PROBLEM TO WORK ON -
Give the number of lines in the entries below that contain "which". Write nothing besides it.

Excerpts from a dataset -
○ ○ ○
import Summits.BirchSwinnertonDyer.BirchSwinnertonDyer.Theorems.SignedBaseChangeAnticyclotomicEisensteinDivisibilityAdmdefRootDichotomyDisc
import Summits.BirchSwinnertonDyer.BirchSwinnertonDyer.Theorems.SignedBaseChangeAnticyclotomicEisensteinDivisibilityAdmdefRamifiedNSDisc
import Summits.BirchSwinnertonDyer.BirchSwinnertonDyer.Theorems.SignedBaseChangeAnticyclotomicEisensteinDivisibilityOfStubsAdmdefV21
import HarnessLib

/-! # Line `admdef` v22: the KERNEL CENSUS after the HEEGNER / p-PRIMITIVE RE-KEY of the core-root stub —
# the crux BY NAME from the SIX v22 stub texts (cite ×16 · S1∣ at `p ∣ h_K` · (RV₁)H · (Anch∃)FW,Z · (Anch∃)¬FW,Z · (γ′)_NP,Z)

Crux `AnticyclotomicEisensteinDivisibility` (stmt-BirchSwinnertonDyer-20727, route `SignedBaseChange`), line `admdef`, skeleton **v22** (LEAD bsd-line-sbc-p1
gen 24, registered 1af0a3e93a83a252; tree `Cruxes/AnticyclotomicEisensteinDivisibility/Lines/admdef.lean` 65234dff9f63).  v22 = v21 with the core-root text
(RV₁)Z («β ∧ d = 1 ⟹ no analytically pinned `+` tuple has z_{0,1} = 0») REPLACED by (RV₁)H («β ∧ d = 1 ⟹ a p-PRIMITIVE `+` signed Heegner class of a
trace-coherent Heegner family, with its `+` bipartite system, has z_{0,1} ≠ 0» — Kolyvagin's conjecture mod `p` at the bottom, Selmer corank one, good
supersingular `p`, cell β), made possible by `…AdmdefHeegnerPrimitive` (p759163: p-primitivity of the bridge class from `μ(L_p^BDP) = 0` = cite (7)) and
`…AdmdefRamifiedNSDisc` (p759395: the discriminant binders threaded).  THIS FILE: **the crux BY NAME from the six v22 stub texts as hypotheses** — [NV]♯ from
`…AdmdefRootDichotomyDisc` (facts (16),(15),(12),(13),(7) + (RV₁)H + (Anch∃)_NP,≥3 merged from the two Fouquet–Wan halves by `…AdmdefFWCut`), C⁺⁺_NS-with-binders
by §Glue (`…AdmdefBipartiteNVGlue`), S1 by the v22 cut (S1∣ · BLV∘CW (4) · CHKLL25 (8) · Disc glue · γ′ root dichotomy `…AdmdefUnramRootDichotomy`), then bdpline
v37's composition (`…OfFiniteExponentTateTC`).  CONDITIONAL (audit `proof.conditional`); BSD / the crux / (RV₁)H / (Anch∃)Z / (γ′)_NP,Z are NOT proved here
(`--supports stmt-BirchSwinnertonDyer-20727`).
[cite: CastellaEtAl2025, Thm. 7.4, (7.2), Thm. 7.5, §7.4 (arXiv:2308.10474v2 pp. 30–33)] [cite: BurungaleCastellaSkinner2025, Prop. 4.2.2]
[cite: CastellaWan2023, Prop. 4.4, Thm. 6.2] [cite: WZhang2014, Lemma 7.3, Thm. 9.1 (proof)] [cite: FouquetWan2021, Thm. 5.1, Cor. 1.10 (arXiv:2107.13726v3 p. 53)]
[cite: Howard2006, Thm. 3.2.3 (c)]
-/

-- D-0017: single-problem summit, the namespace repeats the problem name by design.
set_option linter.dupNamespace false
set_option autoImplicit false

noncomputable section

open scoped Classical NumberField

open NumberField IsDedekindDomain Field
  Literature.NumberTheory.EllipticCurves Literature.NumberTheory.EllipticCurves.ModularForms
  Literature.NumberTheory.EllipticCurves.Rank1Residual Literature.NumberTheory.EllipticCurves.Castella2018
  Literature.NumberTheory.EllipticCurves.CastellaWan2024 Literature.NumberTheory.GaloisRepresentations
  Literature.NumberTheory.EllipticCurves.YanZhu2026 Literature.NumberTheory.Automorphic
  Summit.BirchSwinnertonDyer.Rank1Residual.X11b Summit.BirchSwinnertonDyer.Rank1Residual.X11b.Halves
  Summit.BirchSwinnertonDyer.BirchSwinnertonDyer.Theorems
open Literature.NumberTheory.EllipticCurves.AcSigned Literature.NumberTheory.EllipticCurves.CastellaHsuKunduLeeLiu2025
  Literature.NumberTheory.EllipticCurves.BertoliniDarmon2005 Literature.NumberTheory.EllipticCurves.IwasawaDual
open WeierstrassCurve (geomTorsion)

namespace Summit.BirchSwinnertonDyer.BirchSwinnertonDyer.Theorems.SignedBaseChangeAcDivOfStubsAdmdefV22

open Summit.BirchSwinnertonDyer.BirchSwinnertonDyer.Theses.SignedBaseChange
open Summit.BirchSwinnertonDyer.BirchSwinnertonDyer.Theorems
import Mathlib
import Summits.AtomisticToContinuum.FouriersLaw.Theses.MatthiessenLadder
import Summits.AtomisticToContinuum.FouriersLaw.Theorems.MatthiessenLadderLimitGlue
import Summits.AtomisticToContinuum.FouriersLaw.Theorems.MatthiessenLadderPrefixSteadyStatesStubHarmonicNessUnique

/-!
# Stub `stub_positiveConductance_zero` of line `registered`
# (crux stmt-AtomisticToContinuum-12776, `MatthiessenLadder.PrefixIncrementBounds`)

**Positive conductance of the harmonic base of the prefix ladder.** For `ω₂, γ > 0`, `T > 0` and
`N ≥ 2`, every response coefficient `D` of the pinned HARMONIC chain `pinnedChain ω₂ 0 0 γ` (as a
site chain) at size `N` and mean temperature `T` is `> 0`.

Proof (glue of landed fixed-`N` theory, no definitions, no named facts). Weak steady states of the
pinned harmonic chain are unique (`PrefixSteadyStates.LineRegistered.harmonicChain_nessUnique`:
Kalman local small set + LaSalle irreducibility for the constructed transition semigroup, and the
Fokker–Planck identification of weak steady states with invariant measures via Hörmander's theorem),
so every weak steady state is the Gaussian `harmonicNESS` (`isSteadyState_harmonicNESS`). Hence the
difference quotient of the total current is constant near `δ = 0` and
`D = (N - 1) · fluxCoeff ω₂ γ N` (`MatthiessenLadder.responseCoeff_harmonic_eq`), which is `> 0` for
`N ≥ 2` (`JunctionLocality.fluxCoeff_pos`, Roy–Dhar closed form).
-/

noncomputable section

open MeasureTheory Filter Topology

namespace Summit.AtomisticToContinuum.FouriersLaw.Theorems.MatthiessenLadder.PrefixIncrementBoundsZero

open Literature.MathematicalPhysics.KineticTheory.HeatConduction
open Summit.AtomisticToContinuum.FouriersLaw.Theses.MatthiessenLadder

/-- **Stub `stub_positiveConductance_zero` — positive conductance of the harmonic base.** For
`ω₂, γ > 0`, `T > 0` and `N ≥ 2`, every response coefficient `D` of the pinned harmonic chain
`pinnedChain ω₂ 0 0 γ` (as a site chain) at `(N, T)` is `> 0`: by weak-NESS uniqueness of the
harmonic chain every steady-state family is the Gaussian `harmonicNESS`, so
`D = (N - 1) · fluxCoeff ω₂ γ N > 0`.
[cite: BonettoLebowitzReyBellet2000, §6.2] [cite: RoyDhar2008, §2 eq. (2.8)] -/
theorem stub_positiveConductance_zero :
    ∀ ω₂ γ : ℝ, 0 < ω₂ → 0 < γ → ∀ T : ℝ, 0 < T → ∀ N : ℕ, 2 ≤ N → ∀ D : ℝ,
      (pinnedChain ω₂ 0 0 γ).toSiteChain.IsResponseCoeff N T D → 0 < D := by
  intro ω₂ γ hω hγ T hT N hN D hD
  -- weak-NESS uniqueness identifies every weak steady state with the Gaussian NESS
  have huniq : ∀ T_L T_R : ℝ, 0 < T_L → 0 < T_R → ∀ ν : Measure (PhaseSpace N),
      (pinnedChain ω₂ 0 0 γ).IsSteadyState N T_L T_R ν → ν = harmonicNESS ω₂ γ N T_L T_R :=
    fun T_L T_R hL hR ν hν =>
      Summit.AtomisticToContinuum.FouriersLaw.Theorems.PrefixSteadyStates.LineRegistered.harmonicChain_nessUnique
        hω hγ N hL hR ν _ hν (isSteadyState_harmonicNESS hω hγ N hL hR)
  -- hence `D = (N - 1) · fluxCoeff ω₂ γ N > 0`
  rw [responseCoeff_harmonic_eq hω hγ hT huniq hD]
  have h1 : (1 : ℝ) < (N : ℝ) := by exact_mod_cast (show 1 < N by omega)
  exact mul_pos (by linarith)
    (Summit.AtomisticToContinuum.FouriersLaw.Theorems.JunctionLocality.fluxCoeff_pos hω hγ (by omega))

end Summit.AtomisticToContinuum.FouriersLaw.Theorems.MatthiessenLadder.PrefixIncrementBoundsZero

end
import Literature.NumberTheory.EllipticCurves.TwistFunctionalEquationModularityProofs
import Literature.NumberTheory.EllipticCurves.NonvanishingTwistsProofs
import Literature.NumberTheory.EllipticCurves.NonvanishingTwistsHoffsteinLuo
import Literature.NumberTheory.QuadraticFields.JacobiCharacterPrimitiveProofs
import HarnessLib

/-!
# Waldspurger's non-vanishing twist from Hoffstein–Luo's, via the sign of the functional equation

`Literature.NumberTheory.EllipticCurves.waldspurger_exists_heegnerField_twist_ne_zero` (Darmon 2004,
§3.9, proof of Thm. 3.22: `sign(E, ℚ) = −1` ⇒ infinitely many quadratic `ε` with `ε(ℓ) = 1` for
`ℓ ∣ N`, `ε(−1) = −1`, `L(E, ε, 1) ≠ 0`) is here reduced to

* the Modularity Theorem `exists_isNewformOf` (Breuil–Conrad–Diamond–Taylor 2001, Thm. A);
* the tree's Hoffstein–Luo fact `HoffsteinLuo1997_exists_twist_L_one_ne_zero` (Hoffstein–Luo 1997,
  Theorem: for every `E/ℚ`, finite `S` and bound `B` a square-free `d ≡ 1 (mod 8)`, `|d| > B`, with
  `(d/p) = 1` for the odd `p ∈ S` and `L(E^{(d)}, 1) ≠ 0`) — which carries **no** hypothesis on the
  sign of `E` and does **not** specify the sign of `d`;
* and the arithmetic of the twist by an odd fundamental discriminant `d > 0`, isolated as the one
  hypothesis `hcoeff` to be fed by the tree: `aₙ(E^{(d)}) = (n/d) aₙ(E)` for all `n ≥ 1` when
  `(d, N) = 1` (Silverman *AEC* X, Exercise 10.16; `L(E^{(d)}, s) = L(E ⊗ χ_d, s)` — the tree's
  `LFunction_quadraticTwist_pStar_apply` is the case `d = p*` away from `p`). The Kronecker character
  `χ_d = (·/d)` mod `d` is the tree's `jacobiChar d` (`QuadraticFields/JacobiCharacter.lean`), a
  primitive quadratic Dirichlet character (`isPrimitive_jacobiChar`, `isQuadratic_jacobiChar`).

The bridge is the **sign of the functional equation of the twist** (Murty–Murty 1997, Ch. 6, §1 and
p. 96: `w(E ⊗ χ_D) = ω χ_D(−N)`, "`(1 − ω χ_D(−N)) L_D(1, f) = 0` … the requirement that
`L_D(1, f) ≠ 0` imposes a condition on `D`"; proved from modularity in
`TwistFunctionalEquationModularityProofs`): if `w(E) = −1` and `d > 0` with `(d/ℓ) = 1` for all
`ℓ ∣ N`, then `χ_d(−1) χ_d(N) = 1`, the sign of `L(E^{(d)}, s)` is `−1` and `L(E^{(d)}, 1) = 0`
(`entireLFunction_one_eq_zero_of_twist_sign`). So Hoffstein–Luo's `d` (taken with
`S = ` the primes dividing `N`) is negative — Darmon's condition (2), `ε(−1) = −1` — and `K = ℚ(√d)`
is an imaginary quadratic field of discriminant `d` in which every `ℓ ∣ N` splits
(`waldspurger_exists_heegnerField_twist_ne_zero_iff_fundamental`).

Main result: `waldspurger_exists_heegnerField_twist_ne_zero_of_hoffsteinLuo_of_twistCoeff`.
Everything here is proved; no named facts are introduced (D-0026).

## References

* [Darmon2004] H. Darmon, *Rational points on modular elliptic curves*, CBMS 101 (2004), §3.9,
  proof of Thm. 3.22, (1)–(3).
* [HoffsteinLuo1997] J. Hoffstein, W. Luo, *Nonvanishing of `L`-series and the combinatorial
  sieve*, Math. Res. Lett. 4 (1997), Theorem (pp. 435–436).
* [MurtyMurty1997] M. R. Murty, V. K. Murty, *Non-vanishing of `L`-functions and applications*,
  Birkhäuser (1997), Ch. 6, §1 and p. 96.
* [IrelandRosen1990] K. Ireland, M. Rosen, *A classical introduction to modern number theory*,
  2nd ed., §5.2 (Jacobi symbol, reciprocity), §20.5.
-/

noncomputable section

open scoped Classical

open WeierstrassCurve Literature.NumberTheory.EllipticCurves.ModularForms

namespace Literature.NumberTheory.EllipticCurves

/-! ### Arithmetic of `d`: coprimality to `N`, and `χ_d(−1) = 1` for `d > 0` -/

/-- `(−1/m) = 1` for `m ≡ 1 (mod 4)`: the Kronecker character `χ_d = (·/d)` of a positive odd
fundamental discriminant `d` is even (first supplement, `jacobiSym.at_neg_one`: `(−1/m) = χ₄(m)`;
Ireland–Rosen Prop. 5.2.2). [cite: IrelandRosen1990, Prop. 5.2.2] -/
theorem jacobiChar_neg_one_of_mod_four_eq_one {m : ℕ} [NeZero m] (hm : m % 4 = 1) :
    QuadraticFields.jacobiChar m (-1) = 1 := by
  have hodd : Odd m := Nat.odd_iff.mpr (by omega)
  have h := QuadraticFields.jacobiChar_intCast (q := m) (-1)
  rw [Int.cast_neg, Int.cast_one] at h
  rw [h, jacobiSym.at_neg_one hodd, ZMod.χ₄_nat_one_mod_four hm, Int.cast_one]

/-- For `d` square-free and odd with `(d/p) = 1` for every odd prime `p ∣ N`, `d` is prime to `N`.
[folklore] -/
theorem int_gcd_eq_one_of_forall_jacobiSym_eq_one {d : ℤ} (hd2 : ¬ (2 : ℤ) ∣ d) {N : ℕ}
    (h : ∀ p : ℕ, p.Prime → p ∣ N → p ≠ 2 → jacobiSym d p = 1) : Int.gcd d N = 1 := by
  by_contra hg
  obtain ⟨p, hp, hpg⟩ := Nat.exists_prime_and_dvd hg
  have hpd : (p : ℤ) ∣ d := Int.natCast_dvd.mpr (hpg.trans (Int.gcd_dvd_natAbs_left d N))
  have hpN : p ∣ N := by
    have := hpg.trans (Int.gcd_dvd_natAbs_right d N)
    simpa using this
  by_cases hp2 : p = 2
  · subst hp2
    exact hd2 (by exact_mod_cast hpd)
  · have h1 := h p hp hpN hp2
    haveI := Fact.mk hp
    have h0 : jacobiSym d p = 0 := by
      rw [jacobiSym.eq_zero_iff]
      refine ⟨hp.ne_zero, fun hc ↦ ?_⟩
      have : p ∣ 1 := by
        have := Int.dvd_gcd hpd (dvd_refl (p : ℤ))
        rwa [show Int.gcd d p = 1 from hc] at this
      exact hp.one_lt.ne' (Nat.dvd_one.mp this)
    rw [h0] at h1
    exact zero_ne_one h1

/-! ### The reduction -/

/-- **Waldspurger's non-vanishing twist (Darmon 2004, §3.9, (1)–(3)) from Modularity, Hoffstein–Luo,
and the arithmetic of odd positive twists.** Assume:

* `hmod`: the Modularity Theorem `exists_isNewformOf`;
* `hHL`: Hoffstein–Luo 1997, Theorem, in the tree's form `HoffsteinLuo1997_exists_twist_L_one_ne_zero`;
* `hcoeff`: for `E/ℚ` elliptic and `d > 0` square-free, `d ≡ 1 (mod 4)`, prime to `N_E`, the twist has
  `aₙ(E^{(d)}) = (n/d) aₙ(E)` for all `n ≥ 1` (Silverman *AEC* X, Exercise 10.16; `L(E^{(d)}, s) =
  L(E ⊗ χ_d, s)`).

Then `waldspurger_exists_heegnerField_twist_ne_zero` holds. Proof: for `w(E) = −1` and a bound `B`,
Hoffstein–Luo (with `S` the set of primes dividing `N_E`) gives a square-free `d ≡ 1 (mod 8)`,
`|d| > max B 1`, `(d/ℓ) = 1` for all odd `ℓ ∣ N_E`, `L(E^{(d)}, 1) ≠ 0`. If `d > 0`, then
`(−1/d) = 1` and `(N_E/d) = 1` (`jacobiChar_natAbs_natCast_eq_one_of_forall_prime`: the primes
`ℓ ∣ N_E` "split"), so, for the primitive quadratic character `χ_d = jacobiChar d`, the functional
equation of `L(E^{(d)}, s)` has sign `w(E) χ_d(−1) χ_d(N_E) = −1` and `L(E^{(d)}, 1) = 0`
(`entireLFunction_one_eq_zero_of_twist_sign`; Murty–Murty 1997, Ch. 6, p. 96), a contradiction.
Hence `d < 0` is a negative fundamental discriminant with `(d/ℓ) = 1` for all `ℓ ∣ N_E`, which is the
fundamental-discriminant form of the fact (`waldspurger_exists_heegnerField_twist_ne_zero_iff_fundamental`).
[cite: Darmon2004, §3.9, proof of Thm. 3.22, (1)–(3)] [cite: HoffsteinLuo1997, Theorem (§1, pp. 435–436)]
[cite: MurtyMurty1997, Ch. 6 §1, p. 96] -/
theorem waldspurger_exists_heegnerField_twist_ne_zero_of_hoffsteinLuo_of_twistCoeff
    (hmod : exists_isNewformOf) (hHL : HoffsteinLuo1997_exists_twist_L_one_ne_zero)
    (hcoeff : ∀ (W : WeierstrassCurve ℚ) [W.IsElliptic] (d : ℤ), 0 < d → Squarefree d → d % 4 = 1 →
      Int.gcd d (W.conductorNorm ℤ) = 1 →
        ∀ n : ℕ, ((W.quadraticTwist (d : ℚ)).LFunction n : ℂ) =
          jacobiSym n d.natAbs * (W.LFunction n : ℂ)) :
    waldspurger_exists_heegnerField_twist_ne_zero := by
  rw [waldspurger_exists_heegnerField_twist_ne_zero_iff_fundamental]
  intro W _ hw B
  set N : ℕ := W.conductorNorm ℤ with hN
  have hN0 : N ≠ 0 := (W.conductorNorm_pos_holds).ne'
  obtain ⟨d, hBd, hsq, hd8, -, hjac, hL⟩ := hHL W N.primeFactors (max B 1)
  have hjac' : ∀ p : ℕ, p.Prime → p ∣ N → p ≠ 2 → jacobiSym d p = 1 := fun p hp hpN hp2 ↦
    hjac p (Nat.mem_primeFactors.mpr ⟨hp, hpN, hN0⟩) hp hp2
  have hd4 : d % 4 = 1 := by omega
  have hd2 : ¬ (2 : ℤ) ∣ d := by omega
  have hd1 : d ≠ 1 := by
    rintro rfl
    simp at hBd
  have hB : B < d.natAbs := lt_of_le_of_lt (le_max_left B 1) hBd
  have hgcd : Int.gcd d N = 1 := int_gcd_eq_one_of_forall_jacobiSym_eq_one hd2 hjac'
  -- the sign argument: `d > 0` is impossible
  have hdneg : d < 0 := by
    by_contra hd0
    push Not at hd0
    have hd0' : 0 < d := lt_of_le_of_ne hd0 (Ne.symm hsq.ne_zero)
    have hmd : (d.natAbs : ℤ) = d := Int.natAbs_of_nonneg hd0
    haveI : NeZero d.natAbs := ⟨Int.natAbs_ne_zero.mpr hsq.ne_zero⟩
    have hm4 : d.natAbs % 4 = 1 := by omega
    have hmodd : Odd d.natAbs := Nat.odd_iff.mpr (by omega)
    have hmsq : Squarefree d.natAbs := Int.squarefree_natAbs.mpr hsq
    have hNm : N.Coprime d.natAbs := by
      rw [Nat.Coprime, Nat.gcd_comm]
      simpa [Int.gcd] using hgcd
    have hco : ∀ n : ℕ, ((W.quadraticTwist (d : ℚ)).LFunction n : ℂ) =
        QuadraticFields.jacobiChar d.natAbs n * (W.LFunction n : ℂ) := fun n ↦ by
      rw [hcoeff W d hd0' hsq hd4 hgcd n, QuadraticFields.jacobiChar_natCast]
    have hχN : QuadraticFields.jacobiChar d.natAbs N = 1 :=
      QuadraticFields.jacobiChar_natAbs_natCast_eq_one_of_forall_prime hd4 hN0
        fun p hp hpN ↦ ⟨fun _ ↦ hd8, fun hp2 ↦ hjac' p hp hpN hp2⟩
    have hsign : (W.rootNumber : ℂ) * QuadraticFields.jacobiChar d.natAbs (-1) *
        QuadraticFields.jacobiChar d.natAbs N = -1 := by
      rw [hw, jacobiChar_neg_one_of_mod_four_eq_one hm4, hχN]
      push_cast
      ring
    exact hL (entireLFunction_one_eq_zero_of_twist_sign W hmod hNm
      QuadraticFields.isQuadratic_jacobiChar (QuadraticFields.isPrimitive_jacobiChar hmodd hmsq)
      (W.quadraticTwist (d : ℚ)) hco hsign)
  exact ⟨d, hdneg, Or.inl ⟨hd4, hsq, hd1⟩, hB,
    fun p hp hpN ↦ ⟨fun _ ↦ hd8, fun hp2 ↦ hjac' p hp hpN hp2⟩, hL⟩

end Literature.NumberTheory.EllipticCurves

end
○ ○ ○
RESPONSE TO THIS EXERCISE -
4